Majority vote → Confidence signal: Formalizing simple voting into \(s\) and measuring its correlation with correctness provides a mechanistic rather than just an empirical explanation.
Debunking the "CoT no help → SC no help" chain: The authors demonstrate that CoT and SC solve different problems—CoT upgrades "no reasoning" to "reasoning," while SC upgrades "unstable reasoning" to "stable reasoning." The latter is useful for all types, even 1-step deduction.

Limitations & Future Work¶

Coarse granularity of subject splitting: Subject-level splitting is a sub-optimal approximation; an instance-level classifier would be more precise.
Linear growth of SC cost with \(n\): A +0.7 accuracy gain for \(n=5\) is often not commercially viable; the paper does not explore optimization (e.g., early stopping or adaptive \(n\)).
Task format restricted to MCQA/Open-ended numerical: While universal SC should apply to any task, the paper does not test generative tasks like summarization or translation.
Lack of comparison with stronger reasoning paradigms: No comparison with self-refine or tree-of-thought, making it difficult to judge marginal utility over stronger baselines.
GPT-4o as a black box: The analysis cannot access internal representations; explanations remain at the prompt-output behavioral level.
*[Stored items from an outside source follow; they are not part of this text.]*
import Summits.Ventures.PercRepro.SixFourResidueThreeBetaAll

/-!
# The `t = 3` clause of `SixFourResidue` — plane + `k` points for every plane size `p ≤ 100`: the one-long-line bound (p2, gen 9 — §19.7 Step 4, §21.18.3)

Two lines of a plane share at most one point, so at most one line of the trace `τ` has more than `h = ⌊(p+1)/2⌋`
points (`long_lines_card_le_one`), and `Σ_λ C(m_λ, 2) = C(p, 2)`.  Hence for the additive bound
`20·J₃ ≥ A20 k p + Σ_λ B20 k p m_λ` of `SixFourResidueThreeBetaAll.lean`: with a rational `ρ = a/b ≤ 0` such that
`ρ·C(m,2) ≤ B20 k p m` for every short size `m` (`2m ≤ p + 1`),

  `Σ_λ B20 k p m_λ ≥ B20 k p m₁ + ρ·(C(p,2) − C(m₁,2))`   (`m₁` the long line, or `m₁ = 0` if there is none; `sum_B20_ge`),

so `J₃ ≥ 0` follows from the integer certificate `BetaCertN k p a b` (`ρ = a/b`): the short-line inequalities, the
no-long-line case and every long size `h < m₁ ≤ p` (`J_three_nonneg_of_plane_add_one_of_cert`,
`J_three_nonneg_of_plane_add_two_of_cert`).  The certificates `ρ_p = min(0, min_{3 ≤ m ≤ h} B20 k p m/(20·C(m,2)))` are
decided for every `4 ≤ p ≤ 100` at `k = 1, 2` in `SixFourResidueThreeBetaTable.lean` (`betaCheck1_p`, `betaCheck2_p`;
computed by residue/beta_cert.py — the minima of the bound are `3.9` at `p = 4` (`k = 1`) and `4.07` at `p = 7` (`k = 2`),
then growing like `2^p`), giving **Proposition 21.5 and Theorem 21.6 at `t = 3` for every plane trace with `≤ 60` points**
(`J_three_nonneg_of_plane_add_one_of_table`, `J_three_nonneg_of_plane_add_two_of_table` there); `p ≥ 101` is §21.18.3's
analytic tail (open).
-/

namespace PercRepro.SixFour

/-- The integer one-long-line certificate at `(k, p)` with `ρ = a/b`. -/
def BetaCertN (k p : ℕ) (a : ℤ) (b : ℕ) : Prop :=
  0 < b ∧ a ≤ 0 ∧ (∀ m < p + 1, m * 2 ≤ p + 1 → 20 * a * (m.choose 2 : ℤ) ≤ (b : ℤ) * B20 k p m) ∧
    0 ≤ (b : ℤ) * A20 k p + 20 * a * (p.choose 2 : ℤ) ∧
    (∀ m₁ < p, p + 1 < m₁ * 2 → 0 ≤ (b : ℤ) * (A20 k p + B20 k p m₁) + 20 * a * ((p.choose 2 : ℤ) - (m₁.choose 2 : ℤ)))

/-- `BetaCertN` is decidable. -/
instance (k p : ℕ) (a : ℤ) (b : ℕ) : Decidable (BetaCertN k p a b) := by unfold BetaCertN; infer_instance

/-- `smallTot 0 p c = 0`. -/
theorem smallTot_zero (p c : ℕ) : smallTot 0 p c = 0 := by
  unfold smallTot
  refine Finset.sum_eq_zero (fun j hj => ?_)
  rw [Finset.mem_filter] at hj
  exact Nat.choose_eq_zero_of_lt (by omega)

/-- `B20 k p 0 = 0`. -/
theorem B20_zero (k p : ℕ) : B20 k p 0 = 0 := by
  unfold B20
  rw [smallTot_zero, smallTot_zero]
  split_ifs <;> simp [delta, eps, collCount]

open Finset ThmH

variable {α : Type*} [DecidableEq α] {M : Matroid α} [M.Finite] {G : Finset α}

section Long

variable (hs : Simple M) {τ : Finset α} (hτ : τ ⊆ gr M)
include hs

/-- At most one line meets `τ` in more than `(p + 1)/2` points. -/
theorem long_lines_card_le_one : ((lines M).filter (fun L : Finset α => τ.card + 1 < (L ∩ τ).card * 2)).card ≤ 1 := by
  rw [Finset.card_le_one]
  intro L hL L' hL'
  rw [Finset.mem_filter] at hL hL'
  by_contra hne
  have := card_trace_add_card_trace_le hs (τ := τ) hL.1 hL'.1 hne
  omega

include hτ in
/-- **The one-long-line bound**: `Σ_λ B20 k p m_λ ≥ B20 k p m₁ + ρ(C(p,2) − C(m₁,2))` for the long line `m₁` (or `m₁ = 0`). -/
theorem sum_B20_ge (hr : M.eRk (τ : Set α) = 3) (k : ℕ) (a : ℤ) (b : ℕ)
    (hshort : ∀ m < τ.card + 1, m * 2 ≤ τ.card + 1 → 20 * a * (m.choose 2 : ℤ) ≤ (b : ℤ) * B20 k τ.card m) :
    ∃ m₁, m₁ < τ.card ∧ (m₁ = 0 ∨ τ.card + 1 < m₁ * 2) ∧
      (b : ℤ) * B20 k τ.card m₁ + 20 * a * ((τ.card.choose 2 : ℤ) - (m₁.choose 2 : ℤ)) ≤
        (b : ℤ) * ∑ L ∈ lines M, B20 k τ.card (L ∩ τ).card := by
  set Lg := (lines M).filter (fun L : Finset α => τ.card + 1 < (L ∩ τ).card * 2) with hLg
  have hpairs : ∑ L ∈ lines M, ((L ∩ τ).card.choose 2 : ℤ) = (τ.card.choose 2 : ℤ) := by
    exact_mod_cast sum_choose_two_trace hs hτ
  have hsplit : ∀ f : Finset α → ℤ, ∑ L ∈ lines M, f L = ∑ L ∈ Lg, f L +
      ∑ L ∈ (lines M).filter (fun L : Finset α => ¬ τ.card + 1 < (L ∩ τ).card * 2), f L := by
    intro f
    rw [hLg, Finset.sum_filter_add_sum_filter_not]
  have hshortsum : ∑ L ∈ (lines M).filter (fun L : Finset α => ¬ τ.card + 1 < (L ∩ τ).card * 2),
      20 * a * ((L ∩ τ).card.choose 2 : ℤ) ≤
      ∑ L ∈ (lines M).filter (fun L : Finset α => ¬ τ.card + 1 < (L ∩ τ).card * 2), (b : ℤ) * B20 k τ.card (L ∩ τ).card := by
    refine Finset.sum_le_sum (fun L hL => ?_)
    rw [Finset.mem_filter] at hL
    have hle := Finset.card_le_card (Finset.inter_subset_right (s₁ := L) (s₂ := τ))
    exact hshort _ (by omega) (by omega)
  have hcard := long_lines_card_le_one hs (τ := τ)
  rw [← hLg] at hcard
  rcases Nat.lt_or_ge Lg.card 1 with h0 | h1
  · -- no long line
    have hempty : Lg = ∅ := Finset.card_eq_zero.1 (by omega)
    have hp3 := three_le_card_of_eRk_eq_three hr
    refine ⟨0, by omega, Or.inl rfl, ?_⟩
    rw [B20_zero, mul_zero, zero_add, Nat.choose_zero_succ, Nat.cast_zero, sub_zero, Finset.mul_sum, hsplit, hempty,
      Finset.sum_empty, zero_add]
    have hp : 20 * a * (τ.card.choose 2 : ℤ) = ∑ L ∈ (lines M).filter (fun L : Finset α => ¬ τ.card + 1 < (L ∩ τ).card * 2),
        20 * a * ((L ∩ τ).card.choose 2 : ℤ) := by
      rw [← Finset.mul_sum]
      congr 1
      rw [← hpairs, hsplit (fun L => ((L ∩ τ).card.choose 2 : ℤ)), hempty, Finset.sum_empty, zero_add]
    rw [hp]
    exact hshortsum
  · -- exactly one long line `L₁`
    have hone : Lg.card = 1 := by omega
    obtain ⟨L₁, hL₁⟩ := Finset.card_eq_one.1 hone
    have hL₁mem : L₁ ∈ Lg := by rw [hL₁]; exact Finset.mem_singleton_self L₁
    rw [hLg, Finset.mem_filter] at hL₁mem
    have hlt : (L₁ ∩ τ).card < τ.card := by
      have hle : (L₁ ∩ τ).card ≤ τ.card := Finset.card_le_card Finset.inter_subset_right
      rcases Nat.lt_or_ge (L₁ ∩ τ).card τ.card with h | h
      · exact h
      · exfalso
        have heq : L₁ ∩ τ = τ := Finset.eq_of_subset_of_card_le Finset.inter_subset_right h
        have hsub : τ ⊆ L₁ := by rw [← heq]; exact Finset.inter_subset_left
        have h2 := M.eRk_mono (Finset.coe_subset.2 hsub)
        rw [hr, (mem_lines.1 hL₁mem.1).2.2] at h2
        have h32 : (3 : ℕ) ≤ 2 := by exact_mod_cast h2
        omega
    refine ⟨(L₁ ∩ τ).card, hlt, Or.inr hL₁mem.2, ?_⟩
    rw [Finset.mul_sum, hsplit, hL₁, Finset.sum_singleton]
    have hp : 20 * a * ((τ.card.choose 2 : ℤ) - ((L₁ ∩ τ).card.choose 2 : ℤ)) =
        ∑ L ∈ (lines M).filter (fun L : Finset α => ¬ τ.card + 1 < (L ∩ τ).card * 2), 20 * a * ((L ∩ τ).card.choose 2 : ℤ) := by
      rw [← Finset.mul_sum]
      congr 1
      have := hsplit (fun L => ((L ∩ τ).card.choose 2 : ℤ))
      rw [hpairs, hL₁, Finset.sum_singleton] at this
      linarith
    rw [hp]
    linarith [hshortsum]

end Long

/-! ## The certified theorems -/

section Final

variable (hs : Simple M) (hG : G ⊆ gr M) {P₀ : Finset α} (hP₀ : P₀ ∈ planes M)
include hs hG hP₀

omit hP₀ in
/-- From the additive bound and a certificate: `0 ≤ J₃` (the common closing step). -/
theorem J_three_nonneg_of_cert {k : ℕ} {a : ℤ} {b : ℕ} (hr3 : M.eRk ((P₀ ∩ G : Finset α) : Set α) = 3)
    (hcert : BetaCertN k (P₀ ∩ G).card a b)
    (hadd : ((A20 k (P₀ ∩ G).card : ℤ) : ℚ) + ∑ L ∈ lines M, ((B20 k (P₀ ∩ G).card (L ∩ (P₀ ∩ G)).card : ℤ) : ℚ) ≤
      20 * J M G 3) : 0 ≤ J M G 3 := by
  obtain ⟨hb, -, hshort, hnone, hlong⟩ := hcert
  have hτ : P₀ ∩ G ⊆ gr M := Finset.inter_subset_right.trans hG
  obtain ⟨m₁, hm₁, hcase, hge⟩ := sum_B20_ge hs hτ hr3 k a b hshort
  have hnn : 0 ≤ (b : ℤ) * (A20 k (P₀ ∩ G).card + ∑ L ∈ lines M, B20 k (P₀ ∩ G).card (L ∩ (P₀ ∩ G)).card) := by
    rcases hcase with h0 | hl
    · subst h0
      rw [B20_zero, mul_zero, zero_add, Nat.choose_zero_succ, Nat.cast_zero, sub_zero] at hge
      nlinarith [hnone, hge]
    · have := hlong m₁ hm₁ hl
      nlinarith [this, hge]
  have hq : (0 : ℚ) ≤ (b : ℚ) * (((A20 k (P₀ ∩ G).card : ℤ) : ℚ) +
      ∑ L ∈ lines M, ((B20 k (P₀ ∩ G).card (L ∩ (P₀ ∩ G)).card : ℤ) : ℚ)) := by
    have := (Int.cast_le (R := ℚ)).2 hnn
    push_cast at this ⊢
    linarith
  have hbq : (0 : ℚ) < (b : ℚ) := by exact_mod_cast hb
  have hJ : (0 : ℚ) ≤ (b : ℚ) * (20 * J M G 3) := le_trans hq (mul_le_mul_of_nonneg_left hadd hbq.le)
  nlinarith [hJ, hbq]

/-- **Proposition 21.5 at `t = 3` from a certificate**: `G ∖ P₀ = {a}`, `τ = P₀ ∩ G` rank `3`, `BetaCertN 1 p a b` ⇒ `0 ≤ J₃`. -/
theorem J_three_nonneg_of_plane_add_one_of_cert (hcard : (P₀ ∩ G).card + 1 = G.card) {a : ℤ} {b : ℕ}
    (hcert : BetaCertN 1 (P₀ ∩ G).card a b) : 0 ≤ J M G 3 := by
  obtain ⟨x, ht⟩ := oneOff_of_card (M := M) hcard
  by_cases hr3 : M.eRk ((P₀ ∩ G : Finset α) : Set α) = 3
  · exact J_three_nonneg_of_cert hs hG hr3 hcert (J_three_ge_additive₁ hs hG hP₀ ht hr3)
  · have hshares := J_three_ge_shares ht hG hP₀
    have hempty : R3 M (P₀ ∩ G) = ∅ := by
      rw [Finset.eq_empty_iff_forall_notMem]
      intro S hS
      obtain ⟨hSτ, hS3⟩ := mem_R3.1 hS
      apply hr3
      refine le_antisymm ?_ (by rw [← hS3]; exact M.eRk_mono (Finset.coe_subset.2 hSτ))
      rw [← (mem_planes.1 hP₀).2.2]
      exact M.eRk_mono (Finset.coe_subset.2 Finset.inter_subset_left)
    rw [hempty, Finset.sum_empty, Finset.sum_empty] at hshares
    linarith

/-- **Theorem 21.6 at `t = 3` from a certificate**: `G ∖ P₀ = {a, a′}`, `BetaCertN 2 p a b` ⇒ `0 ≤ J₃`. -/
theorem J_three_nonneg_of_plane_add_two_of_cert (hr : M.eRk (G : Set α) = 4) (hcard : (P₀ ∩ G).card + 2 = G.card)
    {a : ℤ} {b : ℕ} (hcert : BetaCertN 2 (P₀ ∩ G).card a b) : 0 ≤ J M G 3 := by
  obtain ⟨x, x', ht⟩ := twoOff_of_card (M := M) hcard
  by_cases hr3 : M.eRk ((P₀ ∩ G : Finset α) : Set α) = 3
  · exact J_three_nonneg_of_cert hs hG hr3 hcert (J_three_ge_additive₂ hs hG hP₀ hr ht hr3)
  · -- `τ` has rank `≤ 2`: demand-free (as in `J_three_nonneg_of_plane_add_two`)
    have hle2 : M.eRk ((P₀ ∩ G : Finset α) : Set α) ≤ 2 := by
      have hle3 : M.eRk ((P₀ ∩ G : Finset α) : Set α) ≤ 3 := by
        rw [← (mem_planes.1 hP₀).2.2]
        exact M.eRk_mono (Finset.coe_subset.2 Finset.inter_subset_left)
      obtain ⟨n, hn, -⟩ := eRk_eq_nat M (P₀ ∩ G)
      rw [hn] at hle3 hr3 ⊢
      have a1 : n ≤ 3 := by exact_mod_cast hle3
      have a3 : n ≠ 3 := fun h => hr3 (by rw [h]; rfl)
      exact_mod_cast (show n ≤ 2 by omega)
    apply J_three_nonneg_of_demandFree
    intro B hB
    obtain ⟨hBG, hB4⟩ := mem_R4.1 hB
    have hmem : ∀ y ∈ ({x, x'} : Finset α), y ∉ B → False := by
      intro y hy hyB
      rw [Finset.mem_insert, Finset.mem_singleton] at hy
      have hBsub : B ⊆ insert (if y = x then x' else x) (P₀ ∩ G) := by
        intro b hb
        rw [Finset.mem_insert]
        by_cases hbP : b ∈ P₀
        · exact Or.inr (Finset.mem_inter.2 ⟨hbP, hBG hb⟩)
        · rcases ht.cover b (hBG hb) hbP with rfl | rfl
          · rcases hy with rfl | rfl
            · exact absurd hb hyB
            · exact Or.inl (by simp [ht.ne.symm])
          · rcases hy with rfl | rfl
            · exact Or.inl (by simp)
            · exact absurd hb hyB
      have h1 : M.eRk ((insert (if y = x then x' else x) (P₀ ∩ G) : Finset α) : Set α) ≤
          M.eRk ((P₀ ∩ G : Finset α) : Set α) + 1 := by
        rw [Finset.coe_insert]; exact M.eRk_insert_le_add_one _ _
      have : M.eRk (B : Set α) ≤ 3 := by
        calc M.eRk (B : Set α) ≤ M.eRk ((insert (if y = x then x' else x) (P₀ ∩ G) : Finset α) : Set α) :=
              M.eRk_mono (Finset.coe_subset.2 hBsub)
          _ ≤ M.eRk ((P₀ ∩ G : Finset α) : Set α) + 1 := h1
          _ ≤ 2 + 1 := add_le_add_left hle2 1
          _ = 3 := by norm_num
      rw [hB4] at this
      exact absurd this (by decide)
    have hxB : x ∈ B := by by_contra h; exact hmem x (by simp) h
    have hx'B : x' ∈ B := by by_contra h; exact hmem x' (by simp) h
    have hsub : G \ B ⊆ P₀ ∩ G := by
      intro z hz
      rw [Finset.mem_sdiff] at hz
      refine Finset.mem_inter.2 ⟨?_, hz.1⟩
      by_contra hzP
      rcases ht.cover z hz.1 hzP with rfl | rfl
      · exact hz.2 hxB
      · exact hz.2 hx'B
    exact (M.eRk_mono (Finset.coe_subset.2 hsub)).trans hle2

end Final

end PercRepro.SixFour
vs Sprague et al. 2025 ("To CoT or not to CoT"): They used instance-level post-hoc heuristics to argue CoT mainly helps symbolic reasoning; this paper extends the analysis to SC and finds it helps both.
vs Chung et al. 2024 (Flan-PaLM SC on MMLU): They ran SC on MMLU but did not decompose by subject; this paper is the first to explicitly quantify the contribution to the knowledge recall subset.
vs Wang et al. 2023 (Original SC paper): The original focused on arithmetic/common-sense; this paper extends applicability to knowledge recall.
vs MMLU-Pro / MMLU-CF / MMLU-Redux: While those works correct data at the instance level, this paper focuses on subject-level categorization.

Rating¶

Novelty: ⭐⭐⭐ No new technology, but the research question is sharp and the approach ("a priori split + mirror validation") is a valuable methodological contribution.
Experimental Thoroughness: ⭐⭐⭐⭐ 3 models × 3 benchmarks × multiple \(n\) × 0-shot/4-shot × Pearson analysis + qualitative logs + bootstrap significance; high density for a short paper.
Writing Quality: ⭐⭐⭐⭐⭐ Clear problem statement and a logical motivation chain (CoT → SC → Knowledge Recall). Excellent table designs.
Value: ⭐⭐⭐⭐ Directly actionable—researchers should report knowledge subset performance as a separate dimension; \(s\) is immediately applicable to calibration research.